National Standard Number: 13
INCOME: Students will understand that: Income for most people is determined by the market value of the productive resources they sell. What workers earn primarily depends on the market value of what they produce.

Students will be able to use this knowledge to: Predict future earnings based on their current plans for education, training, and career options.

In a market economy, wages and salaries the prices of labor services are determined just as other prices are, by the interaction of buyers and sellers. The buyers of labor services are employers. They are willing to pay higher wages and salaries to those employees who can produce more or better goods or services in a given amount of time. Students who understand this will appreciate the value of the skills they can acquire by completing high school, and perhaps college or a vocational training program.

Understanding the forces affecting wages and other sources of income will be increasingly important in the future, when workers may change employers and careers more often than in the past.

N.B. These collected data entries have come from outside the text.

import Literature.Probability.Percolation.BoxCrossingProofs

/-!
# The timed lattice walk of a finely sampled loop

Support file for `RectilinearSuffices` / `Assembly` (route CardyBoundaryCoulombGas of
`CardyFormulaZ2`, items stmt-CriticalPhenomena-5663 / 13894), second file of the grid-polygon
approximation of a Jordan curve.

Given a loop `γ : ℝ → ℂ` with `γ 1 = γ 0`, a mesh `h > 0` and `N ≥ 1` such that parameters at
most `1/N` apart have `γ`-values at most `h/4` apart, we snap the samples `γ (i/N)` to the lattice
`hℤ²` (`nearestSite`) and expand diagonal (king) moves into two axis (rook) moves, obtaining a
*timed lattice walk* `w₀ :: W` (`exists_timed_lattice_walk`): consecutive sites equal or
`ℤ²`-adjacent, times strictly increasing by at most `1/N`, starting at time `0` and ending at
time `1` at the starting site, every element `(v, t)` having `dist (h v) (γ t) ≤ 3 h`. This is the
input of the short-loop erasure (`ShortLoopErasure.exists_cycle_of_timed_walk`). Also: adjacency of `ℤ²`
in coordinates (`coord_of_zdGraph_adj`) and axis-parallelism of mesh edges.
-/

noncomputable section

namespace Summit.CriticalPhenomena.CardyFormulaZ2.Theorems

namespace RectilinearApproximation

open Set Metric List
open Literature.Probability.LatticeModels Literature.Probability.Percolation

/-- Rounding is `1`-Lipschitz up to the grid: `|a - b| ≤ 1/2` gives `|round a - round b| ≤ 1`.
[folklore] -/
theorem abs_round_sub_round_le_one {a b : ℝ} (h : |a - b| ≤ 1 / 2) :
    |round a - round b| ≤ (1 : ℤ) := by
  have ha := abs_le.1 (abs_sub_round a)
  have hb := abs_le.1 (abs_sub_round b)
  have h' := abs_le.1 h
  have key : |((round a : ℤ) : ℝ) - round b| < 2 := by
    rw [abs_lt]
    constructor <;> linarith [ha.1, ha.2, hb.1, hb.2, h'.1, h'.2]
  have key' : |round a - round b| < (2 : ℤ) := by exact_mod_cast key
  have := abs_lt.1 key'
  rw [abs_le]
  omega

/-- The coordinates of the nearest site of nearby points differ by at most one. [folklore] -/
theorem abs_nearestSite_sub_le_one {h : ℝ} (hh : 0 < h) {z w : ℂ} (hzw : dist z w ≤ h / 2)
    (i : Fin 2) : |nearestSite h z i - nearestSite h w i| ≤ 1 := by
  have hre : |z.re - w.re| ≤ h / 2 := by
    have := Complex.abs_re_le_norm (z - w)
    rw [Complex.sub_re] at this
    rw [dist_eq_norm] at hzw
    exact this.trans hzw
  have him : |z.im - w.im| ≤ h / 2 := by
    have := Complex.abs_im_le_norm (z - w)
    rw [Complex.sub_im] at this
    rw [dist_eq_norm] at hzw
    exact this.trans hzw
  have hdiv : ∀ {a b : ℝ}, |a - b| ≤ h / 2 → |a / h - b / h| ≤ 1 / 2 := fun {a b} hab => by
    rw [← sub_div, abs_div, abs_of_pos hh, div_le_iff₀ hh]
    linarith
  fin_cases i
  · exact abs_round_sub_round_le_one (hdiv hre)
  · exact abs_round_sub_round_le_one (hdiv him)

/-- Adjacency in `ℤ²` from the coordinates: same second coordinate, first coordinates one apart.
[folklore] -/
theorem zdGraph_adj_of_coord_zero {x y : Site 2} (h0 : y 0 = x 0 + 1 ∨ x 0 = y 0 + 1)
    (h1 : y 1 = x 1) : (zdGraph 2).Adj x y := by
  rw [zdGraph_adj_iff]
  refine ⟨0, ?_⟩
  rcases h0 with h0 | h0
  · left
    funext j
    fin_cases j <;> simp [h0, h1]
  · right
    funext j
    fin_cases j <;> simp [h0, h1]

/-- Adjacency in `ℤ²` from the coordinates: same first coordinate, second coordinates one apart.
[folklore] -/
theorem zdGraph_adj_of_coord_one {x y : Site 2} (h1 : y 1 = x 1 + 1 ∨ x 1 = y 1 + 1)
    (h0 : y 0 = x 0) : (zdGraph 2).Adj x y := by
  rw [zdGraph_adj_iff]
  refine ⟨1, ?_⟩
  rcases h1 with h1 | h1
  · left
    funext j
    fin_cases j <;> simp [h0, h1]
  · right
    funext j
    fin_cases j <;> simp [h0, h1]

/-- **The timed lattice walk of a finely sampled loop.** Let `γ : ℝ → ℂ` satisfy `γ 1 = γ 0`,
let `h > 0`, `N ≥ 1`, and suppose `dist (γ s) (γ t) ≤ h/4` whenever `s, t ∈ [0, 1]`,
`|s - t| ≤ 1/N`. Then there is a timed walk `w₀ :: W` on `ℤ²` — consecutive sites equal or
adjacent, times strictly increasing by at most `1/N` — with `w₀ = (v₀, 0)`, nonempty `W` ending
at `(v₀, 1)`, all times in `[0, 1]`, and `dist (meshPoint h v) (γ t) ≤ 3 h` for every element
`(v, t)` (samples `γ (i/N)` snapped to `hℤ²` by `nearestSite`, king moves expanded into two rook
moves through the corner `(x', y)` at the half-time). [folklore] -/
theorem exists_timed_lattice_walk (γ : ℝ → ℂ) {h : ℝ} (hh : 0 < h) {N : ℕ} (hN : 1 ≤ N)
    (hmod : ∀ s ∈ Icc (0 : ℝ) 1, ∀ t ∈ Icc (0 : ℝ) 1, |s - t| ≤ 1 / N → dist (γ s) (γ t) ≤ h / 4)
    (hloop : γ 1 = γ 0) :
    ∃ (w₀ : Site 2 × ℝ) (W : List (Site 2 × ℝ)) (hW : W ≠ []),
      (w₀ :: W).IsChain (fun a b => (a.1 = b.1 ∨ (zdGraph 2).Adj a.1 b.1) ∧ a.2 < b.2 ∧
        b.2 ≤ a.2 + 1 / (N : ℝ)) ∧
      w₀.2 = 0 ∧ (W.getLast hW).1 = w₀.1 ∧ (W.getLast hW).2 = 1 ∧
      ∀ e ∈ w₀ :: W, e.2 ∈ Icc (0 : ℝ) 1 ∧ dist (meshPoint h e.1) (γ e.2) ≤ 3 * h := by
  have hN' : (0 : ℝ) < N := by exact_mod_cast hN
  -- the snapped samples
  set v : ℕ → Site 2 := fun i => nearestSite h (γ (i / N)) with hv
  have hvclose : ∀ i : ℕ, dist (meshPoint h (v i)) (γ (i / N)) ≤ h := fun i =>
    dist_meshPoint_nearestSite_le hh _
  have hmemI : ∀ i : ℕ, i ≤ N → ((i : ℝ) / N) ∈ Icc (0 : ℝ) 1 := fun i hi =>
    ⟨by positivity, by rw [div_le_one hN']; exact_mod_cast hi⟩
  -- consecutive samples are king-adjacent
  have hking : ∀ i : ℕ, i + 1 ≤ N → ∀ c : Fin 2, |v (i + 1) c - v i c| ≤ 1 := by
    intro i hi c
    apply abs_nearestSite_sub_le_one hh
    refine (hmod _ (hmemI _ hi) _ (hmemI _ (by omega)) ?_).trans (by linarith)
    rw [Nat.cast_succ, add_div, add_sub_cancel_left, abs_of_pos (by positivity)]
  -- the walk covering the samples `i, …, i + k`, by induction on `k`
  have main : ∀ k i : ℕ, i + k ≤ N → ∃ (L : List (Site 2 × ℝ)) (hL : L ≠ []),
      L.head hL = (v i, (i : ℝ) / N) ∧ L.getLast hL = (v (i + k), ((i + k : ℕ) : ℝ) / N) ∧
      L.IsChain (fun a b => (a.1 = b.1 ∨ (zdGraph 2).Adj a.1 b.1) ∧ a.2 < b.2 ∧
        b.2 ≤ a.2 + 1 / (N : ℝ)) ∧
      ∀ e ∈ L, e.2 ∈ Icc ((i : ℝ) / N) (((i + k : ℕ) : ℝ) / N) ∧
        dist (meshPoint h e.1) (γ e.2) ≤ 3 * h := by
    intro k
    induction k with
    | zero =>
      intro i _
      refine ⟨[(v i, (i : ℝ) / N)], cons_ne_nil _ _, rfl, by simp, isChain_singleton _, ?_⟩
      intro e he
      simp only [List.mem_singleton] at he
      subst he
      exact ⟨⟨le_rfl, by simp⟩, (hvclose i).trans (by linarith)⟩
    | succ k ih =>
      intro i hik
      obtain ⟨L, hL, hhead, hlast, hchain, hmem⟩ := ih (i + 1) (by omega)
      have hi1 : i + 1 ≤ N := by omega
      have hk0 := hking i hi1 0
      have hk1 := hking i hi1 1
      rw [abs_le] at hk0 hk1
      have hcast : ((i + 1 : ℕ) : ℝ) / N = (i : ℝ) / N + 1 / N := by push_cast; ring
      have hcast' : ((i + 1 + k : ℕ) : ℝ) = ((i + (k + 1) : ℕ) : ℝ) := by push_cast; ring
      obtain ⟨e₁, L', rfl⟩ : ∃ e₁ L', L = e₁ :: L' := exists_cons_of_ne_nil hL
      simp only [head_cons] at hhead
      subst hhead
      -- times and closeness bookkeeping for the new elements
      have ht0 : ((i : ℝ) / N) ∈ Icc ((i : ℝ) / N) (((i + (k + 1) : ℕ) : ℝ) / N) :=
        ⟨le_rfl, by gcongr; linarith⟩
      have hmem' : ∀ e ∈ (v (i + 1), ((i + 1 : ℕ) : ℝ) / N) :: L',
          e.2 ∈ Icc ((i : ℝ) / N) (((i + (k + 1) : ℕ) : ℝ) / N) ∧
            dist (meshPoint h e.1) (γ e.2) ≤ 3 * h := by
        intro e he
        obtain ⟨⟨h1, h2⟩, h3⟩ := hmem e he
        have hNinv : (0 : ℝ) ≤ 1 / N := by positivity
        refine ⟨⟨le_trans (by rw [hcast]; linarith) h1, by rwa [← hcast']⟩, h3⟩
      by_cases hdiag : v (i + 1) 0 ≠ v i 0 ∧ v (i + 1) 1 ≠ v i 1
      · -- king move: insert the corner `(x', y)` at the half-time
        set m : Site 2 := ![v (i + 1) 0, v i 1] with hm
        set tm : ℝ := ((i : ℝ) + 1 / 2) / N with htm
        have hadj1 : (zdGraph 2).Adj (v i) m := by
          refine zdGraph_adj_of_coord_zero ?_ (by simp [hm])
          simp only [hm, Matrix.cons_val_zero]
          rcases hdiag with ⟨h0, -⟩
          omega
        have hadj2 : (zdGraph 2).Adj m (v (i + 1)) := by
          refine zdGraph_adj_of_coord_one ?_ (by simp [hm])
          simp only [hm, Matrix.cons_val_one, Matrix.cons_val_zero]
          rcases hdiag with ⟨-, h1⟩
          omega
        refine ⟨(v i, (i : ℝ) / N) :: (m, tm) :: (v (i + 1), ((i + 1 : ℕ) : ℝ) / N) :: L',
          cons_ne_nil _ _, rfl, ?_, ?_, ?_⟩
        · rw [getLast_cons (cons_ne_nil _ _), getLast_cons (cons_ne_nil _ _), hlast, hcast']
          simp [Nat.add_assoc, Nat.add_comm 1 k]
        · refine isChain_cons_cons.2 ⟨⟨Or.inr hadj1, ?_, ?_⟩, isChain_cons_cons.2 ⟨⟨Or.inr hadj2, ?_, ?_⟩, hchain⟩⟩
          · show (i : ℝ) / N < ((i : ℝ) + 1 / 2) / N
            gcongr; linarith
          · show ((i : ℝ) + 1 / 2) / N ≤ (i : ℝ) / N + 1 / N
            rw [add_div]; gcongr; linarith
          · show ((i : ℝ) + 1 / 2) / N < ((i + 1 : ℕ) : ℝ) / N
            push_cast; gcongr; linarith
          · show ((i + 1 : ℕ) : ℝ) / N ≤ ((i : ℝ) + 1 / 2) / N + 1 / N
            push_cast; rw [← add_div]; gcongr; linarith
        · intro e he
          rcases mem_cons.1 he with rfl | he
          · exact ⟨ht0, (hvclose i).trans (by linarith)⟩
          rcases mem_cons.1 he with rfl | he
          · refine ⟨⟨?_, ?_⟩, ?_⟩
            · show (i : ℝ) / N ≤ ((i : ℝ) + 1 / 2) / N
              gcongr; linarith
            · show ((i : ℝ) + 1 / 2) / N ≤ ((i + (k + 1) : ℕ) : ℝ) / N
              gcongr; push_cast; linarith
            · -- `dist (h m) (γ tm) ≤ dist (h m) (h v_{i+1}) + dist (h v_{i+1}, γ t_{i+1}) + h/4`
              have h1 : dist (meshPoint h m) (meshPoint h (v (i + 1))) = h := by
                rw [dist_meshPoint_of_adj hadj2, abs_of_pos hh]
              have h2 := hvclose (i + 1)
              have h3 : dist (γ (((i + 1 : ℕ) : ℝ) / N)) (γ tm) ≤ h / 4 := by
                refine hmod _ (hmemI _ hi1) _ ⟨by positivity, ?_⟩ ?_
                · rw [htm, div_le_one hN']
                  have : (i : ℝ) + 1 ≤ N := by exact_mod_cast hi1
                  linarith
                · rw [htm]; push_cast
                  rw [← sub_div, abs_div, abs_of_pos hN']
                  rw [show (i : ℝ) + 1 - (i + 1 / 2) = 1 / 2 by ring, abs_of_pos (by norm_num)]
                  gcongr; norm_num
              have h2' : dist (meshPoint h (v (i + 1))) (γ (((i + 1 : ℕ) : ℝ) / N)) ≤ h := by
                have := hvclose (i + 1); push_cast at this ⊢; exact this
              calc dist (meshPoint h m) (γ tm)
                  ≤ dist (meshPoint h m) (meshPoint h (v (i + 1))) +
                      dist (meshPoint h (v (i + 1))) (γ (((i + 1 : ℕ) : ℝ) / N)) +
                      dist (γ (((i + 1 : ℕ) : ℝ) / N)) (γ tm) := dist_triangle4 _ _ _ _
                _ ≤ h + h + h / 4 := by gcongr; exact h1.le
                _ ≤ 3 * h := by linarith
          · exact hmem' e he
      · -- rook move or no move
        have hstep : v i = v (i + 1) ∨ (zdGraph 2).Adj (v i) (v (i + 1)) := by
          by_cases h0 : v (i + 1) 0 = v i 0
          · by_cases h1 : v (i + 1) 1 = v i 1
            · left
              funext j
              fin_cases j
              · exact h0.symm
              · exact h1.symm
            · right
              exact zdGraph_adj_of_coord_one (by omega) h0
          · have h1 : v (i + 1) 1 = v i 1 := by
              by_contra h1
              exact hdiag ⟨h0, h1⟩
            right
            exact zdGraph_adj_of_coord_zero (by omega) h1
        refine ⟨(v i, (i : ℝ) / N) :: (v (i + 1), ((i + 1 : ℕ) : ℝ) / N) :: L', cons_ne_nil _ _,
          rfl, ?_, ?_, ?_⟩
        · rw [getLast_cons (cons_ne_nil _ _), hlast, hcast']
          simp [Nat.add_assoc, Nat.add_comm 1 k]
        · refine isChain_cons_cons.2 ⟨⟨hstep, ?_, ?_⟩, hchain⟩
          · show (i : ℝ) / N < ((i + 1 : ℕ) : ℝ) / N
            push_cast; gcongr; linarith
          · show ((i + 1 : ℕ) : ℝ) / N ≤ (i : ℝ) / N + 1 / N
            rw [hcast]
        · intro e he
          rcases mem_cons.1 he with rfl | he
          · exact ⟨ht0, (hvclose i).trans (by linarith)⟩
          · exact hmem' e he
  -- the full walk `i = 0`, `k = N`
  obtain ⟨L, hL, hhead, hlast, hchain, hmem⟩ := main N 0 (by simp)
  obtain ⟨w₀, W, rfl⟩ : ∃ w₀ W, L = w₀ :: W := exists_cons_of_ne_nil hL
  simp only [head_cons, Nat.cast_zero, zero_div] at hhead
  have hW : W ≠ [] := by
    intro hWn
    subst hWn
    simp only [getLast_singleton, zero_add] at hlast
    rw [hhead] at hlast
    have := congrArg Prod.snd hlast
    simp only at this
    rw [div_self hN'.ne'] at this
    exact one_ne_zero this.symm
  refine ⟨w₀, W, hW, hchain, by rw [hhead], ?_, ?_, ?_⟩
  · rw [getLast_cons hW] at hlast
    rw [hlast, hhead]
    simp only [zero_add]
    show nearestSite h (γ ((N : ℕ) / N)) = nearestSite h (γ ((0 : ℕ) / N))
    rw [Nat.cast_zero, zero_div, div_self hN'.ne', hloop]
  · rw [getLast_cons hW] at hlast
    rw [hlast]
    simp [div_self hN'.ne']
  · intro e he
    obtain ⟨⟨h1, h2⟩, h3⟩ := hmem e he
    simp only [Nat.cast_zero, zero_div, zero_add, div_self hN'.ne'] at h1 h2
    exact ⟨⟨h1, h2⟩, h3⟩

/-- Adjacency in `ℤ²` in coordinates: one coordinate moves by one, the other is fixed.
[folklore] -/
theorem coord_of_zdGraph_adj {a b : Site 2} (h : (zdGraph 2).Adj a b) :
    ((b 0 = a 0 + 1 ∨ a 0 = b 0 + 1) ∧ b 1 = a 1) ∨ ((b 1 = a 1 + 1 ∨ a 1 = b 1 + 1) ∧ b 0 = a 0) := by
  obtain ⟨i, hi | hi⟩ := (zdGraph_adj_iff a b).1 h
  · have h0 := congrFun hi 0
    have h1 := congrFun hi 1
    fin_cases i
    · left; simp at h0 h1; exact ⟨Or.inl h0, h1⟩
    · right; simp at h0 h1; exact ⟨Or.inl h1, h0⟩
  · have h0 := congrFun hi 0
    have h1 := congrFun hi 1
    fin_cases i
    · left; simp at h0 h1; exact ⟨Or.inr h0, h1.symm⟩
    · right; simp at h0 h1; exact ⟨Or.inr h1, h0.symm⟩

/-- Adjacent sites have mesh points with equal real parts or equal imaginary parts (the closed
edge between them is axis-parallel). [folklore] -/
theorem meshPoint_re_eq_or_im_eq_of_adj (h : ℝ) {a b : Site 2} (hab : (zdGraph 2).Adj a b) :
    (meshPoint h a).re = (meshPoint h b).re ∨ (meshPoint h a).im = (meshPoint h b).im := by
  rcases coord_of_zdGraph_adj hab with ⟨-, h1⟩ | ⟨-, h0⟩
  · right; simp [meshPoint_im, h1]
  · left; simp [meshPoint_re, h0]

end RectilinearApproximation

end Summit.CriticalPhenomena.CardyFormulaZ2.Theorems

Regardless of the occupations or industries in which today's students eventually work, they are likely to find that they will have to continue their education and training to maintain or increase their earnings.



National Standard Number: 15
ECONOMIC GROWTH: Students will understand that: Investment in factories, machinery, new technology, and in the health, education, and training of people stimulates economic growth and can raise future standards of living.

Students will be able to use this knowledge to: Predict the consequences of investment decisions made by individuals, businesses, and governments.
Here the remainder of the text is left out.